Coordinazione nella guida stradale

L’idea di coordinazione può essere illustrata a partire da un esempio pratico. SI pensi alle regole della guida su strada, che impongono ai veicoli di guidare a sinistra o a destra della carreggiata. Esse non sono universali: in Italia è tanto scontato guidare a destra così come è in Inghilterra guidare a sinistra. Pertanto, tale convenzione discrezionale non è altro che il frutto delle nostre abitudini, cristallizzato nel codice della strada. Infatti, al fine di evitare la collisione tra veicoli è indifferente guidare tutti a destra o a sinistra, purché tutti guidino dallo stesso lato. in ogni caso, se due automobilisti guidano dalla stessa parte della strada, l’utilità è positiva per entrambi; se, invece, guidano su lati diversi, ciò causa danno e svantaggio ad entrambi.

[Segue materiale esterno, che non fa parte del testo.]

/-- **The chain's displayed integrability and summability inputs** for a product test function `F = F_∞ ⊗ F_f` at the
regular rational `γ₀` — the binders (A1)–(A4), `hs`, (B1)–(B4), `hA`, `hB`, `hIinf`, `hIfin`, `hint` of L2-p1's
`norm_orbital_ge_of_chain` (HorbMain), bundled; for a compactly supported `F` they are INTEG's theorems (HorbLevel's
`norm_orbital_ge_of_integ`), for the `L¹` witness of record they are DISPLAYED (the PRINT RULE). -/
structure ChainInputs (γ₀ : rationalPoints W)
    (νinf : Measure (torusInf W)) (νf : Measure (torusFin W))
    (νinf' : Measure (torusInf' W)) (νf' : Measure (torusFin' W)) (DZf : Set (torusFin W))
    (F Finf Ffin : GA W → ℂ) : Prop where
  hA1 : ∀ (γ : rationalPoints W) (t : torusT W), Integrable (innerFn W R F (γ : GA W) t) (R.μT'.restrict R.DT')
  hA2 : ∀ t : torusT W, Summable (fun γ : Set.range (orbitMap W γ₀) =>
    ∫ t' in R.DT', ‖innerFn W R F ((γ : rationalPoints W) : GA W) t t'‖ ∂(R.μT'))
  hA3 : ∀ γ : rationalPoints W,
    Integrable (fun t : torusT W => R.chi t * innerInt W R F (γ : GA W) t) (R.μT.restrict R.DT)
  hA4 : Summable (fun γ : Set.range (orbitMap W γ₀) =>
    ∫ t in R.DT, ‖R.chi t * innerInt W R F ((γ : rationalPoints W) : GA W) t‖ ∂(R.μT))
  hs : Summable (fun γ : Set.range (orbitMap W γ₀) => R.orbitalc ((γ : rationalPoints W) : GA W) F)
  hB1 : IntegrableOn (fun t : torusT W => R.chi t * innerFull W R F (γ₀ : GA W) t) (prodDomain W DZf) R.μT
  hB2 : ∀ s : torusT W, Integrable (innerFn W R F (γ₀ : GA W) s) R.μT'
  hB3 : ∀ (δ : rationalOf W (torusT W)) (δ' : rationalOf W (torusT' W)),
    Integrable (fun t : torusT W =>
      R.chi t * innerInt W R F (((δ : torusT W) : GA W)⁻¹ * (γ₀ : GA W) * ((δ' : torusT' W) : GA W)) t)
      (R.μT.restrict R.DT)
  hB4 : ∀ δ : rationalOf W (torusT W), Summable (fun δ' : rationalOf W (torusT' W) =>
    ∫ t in R.DT, ‖R.chi t * innerInt W R F (((δ : torusT W) : GA W)⁻¹ * (γ₀ : GA W) * ((δ' : torusT' W) : GA W)) t‖
      ∂(R.μT))
  hA : ∀ t : torusT W, Integrable (fun a : torusInf' W => conj (R.chi' (a : torusT' W)) *
    Finf ((GA.ofInfPart W t)⁻¹ * GA.ofInfPart W (γ₀ : GA W) * ((a : torusT' W) : GA W))) νinf'
  hB : ∀ t : torusT W, Integrable (fun b : torusFin' W => conj (R.chi' (b : torusT' W)) *
    Ffin ((GA.ofFinPart W t)⁻¹ * GA.ofFinPart W (γ₀ : GA W) * ((b : torusT' W) : GA W))) νf'
  hIinf : Integrable (fun a : torusInf W => R.chi a * innerInf W R Finf (γ₀ : GA W) νinf' a) νinf
  hIfin : IntegrableOn (fun b : torusFin W => R.chi b * innerFin W R Ffin (γ₀ : GA W) νf' b) DZf νf
  hint : IntegrableOn (fun p : torusFin W × torusFin' W => R.chi p.1 * conj (R.chi' p.2) *
    Ffin ((((p.1 : torusT W) : GA W))⁻¹ * GA.ofFinPart W (γ₀ : GA W) * ((p.2 : torusT' W) : GA W)))
    (DZf ×ˢ Set.univ) (νf.prod νf')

Giochi di coordinazione e equilibri

Lo scenario della guida su strada costituisce un gioco di coordinazione perché in esso esistono più equilibri, che impongono l’attuazione delle medesime strategie a tutti gli agenti; tale scenario crea una coordinazione pura perché tra gli agenti non vi è conflitto: tutti preferiscono gli stessi equilibri, i quali sono sempre pareto-ottimali perché massimizzano, rispetto agli altri profili, le utilità per entrambi gli agenti (la collisione di due veicoli provocherà nocumento ad entrambi i guidatori e la scelta della guida nello stesso lato della strada eviterà la collisione ad entrambi).

Contributo di Lewis e Schelling

Il filosofo americano Lewis ha annoverato giochi di questo tipo nell’ambito delle convenzioni sociali. Egli è giunto a questa conclusione traendo spunto dal pensiero dello studioso Schelling, il quale aveva asserito che nei giochi di coordinazione, simultanei e pareto-ottimali, gli agenti possono sempre trovare una soluzione sulla quale coordinarsi partendo proprio dalle convenzioni. La strategia scelta non sarà altro che la forma di una convenzione tacita e tale soluzione sarà la più adeguata se gli agenti credono che lo sia. A tal proposito, Schelling ha parlato di «punti focali del gioco», cioè di soluzioni salienti, così definite perché determinate da fattori culturali condivisi (come essere italiani) o da tratti comuni di tipo cognitivo o biologico.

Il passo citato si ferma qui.